- **How to complete this task**
Restate word for word the lines of the material below, from the line with "of truncated continued" to the line with "THEOREMS ONLY (no", both lines included, and no others.

- **Records supplied**

▬▬▬

/-
Copyright (c) 2026 the pub-hodgecm-mathlib formalisation cell (harness21).  Prover seat hodgecm-mathlib-K2-defs1 (g6), Track B, h413 = `stmt-HodgeConjecture-24833`, route `HCCMUnconditional`,
deal (270) of dealer K2E1-plan (g7) 2026-09-04T14:09:35Z (G4): GENERIC-EIGENVALUE EDITION 4 — CLOSER₂ (★ K2E1-p12 `K2E1MaassSelbergFamilyCMTwo`) with `ŝ_i(z)` for `∫ h_i·H^z`.
-/
import Summits.HodgeConjecture.HodgeConjecture.Theorems.K2E1MaassSelbergFamilyCMTwo   -- ★ p859643: the ĥ-currency CLOSER₂ and `exists_differentiableOn_of_local_ae_eq_within`; brings every brick
import HarnessLib

/-!
# `K2E1MaassSelbergFamilyCMTwoEigen` — GENERIC-EIGENVALUE EDITION of ★ CLOSER₂ `exists_truncatedFamily_cm_two[_upper]`: the `L²(𝔛, μ)`-holomorphic family of truncated continued
# (χ,τ) Eisenstein series on `U ∖ P`, with the cover clause `hcov` and the pointwise representation (E5) in the EIGENVALUE currency `ŝ_j(z)` (entire, hypothesis `hŝ`)

Cell `pub/hodgecm-mathlib`, crux H413 = `stmt-HodgeConjecture-24833`.  THEOREMS ONLY (no `def`, no `instance`, no notation, no named-fact hypothesis, no `sorry`); lane `--supports
stmt-HodgeConjecture-24833 --as helper` (count-neutral).  Closes no socket.  THIS FILE = ★'s two heads VERBATIM with `(∫ x, h j x * ↑↑(borelHeight x) ^ z ∂νG) ↦ ŝ j z` and the one use of ★
`differentiable_integral_mul_borelHeight_cpow` replaced by `hŝ j`; everything else (high-part operators, K1 at the system levels, `hid_of_unfolding`, gluing of the patches `U ∩ {ŝ_j ≠ 0}`)
unchanged.  Consumer: the level family export (G4). [BernsteinLapid2019, Thm 2.3, §4 Claims 4–5; MoeglinWaldspurger1995, I.2.13, IV.2.3]
* **`exists_truncatedFamily_cm_two_of_eigen`**, **`exists_truncatedFamily_cm_two_upper_of_eigen`**.
HONEST LABEL: HC_CM is proved only modulo the 7 printed citations (2 remaining named inputs: hLiu418 = `stmt-HodgeConjecture-24832`, h413 = `stmt-HodgeConjecture-24833`) until rung 0
closes; count-neutral helper, closes no socket.

## References
* [BernsteinLapid2019] J. Bernstein, E. Lapid, *On the meromorphic continuation of Eisenstein series*, J. AMS 37 (2024), Thm 2.3, §4 Claims 4–5 (p. 10).
* [MoeglinWaldspurger1995] C. Mœglin, J.-L. Waldspurger, *Spectral Decomposition and Eisenstein Series* (1995), I.2.13, IV.2.3.
-/

set_option autoImplicit false
set_option linter.dupNamespace false  -- the mandated namespace repeats the summit's segment (`HodgeConjecture.HodgeConjecture`)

▬▬▬

- **Final answer**
# `K2E1MaassSelbergFamilyCMTwoEigen` — GENERIC-EIGENVALUE EDITION of ★ CLOSER₂ `exists_truncatedFamily_cm_two[_upper]`: the `L²(𝔛, μ)`-holomorphic family of truncated continued
# (χ,τ) Eisenstein series on `U ∖ P`, with the cover clause `hcov` and the pointwise representation (E5) in the EIGENVALUE currency `ŝ_j(z)` (entire, hypothesis `hŝ`)

Cell `pub/hodgecm-mathlib`, crux H413 = `stmt-HodgeConjecture-24833`.  THEOREMS ONLY (no `def`, no `instance`, no notation, no named-fact hypothesis, no `sorry`); lane `--supports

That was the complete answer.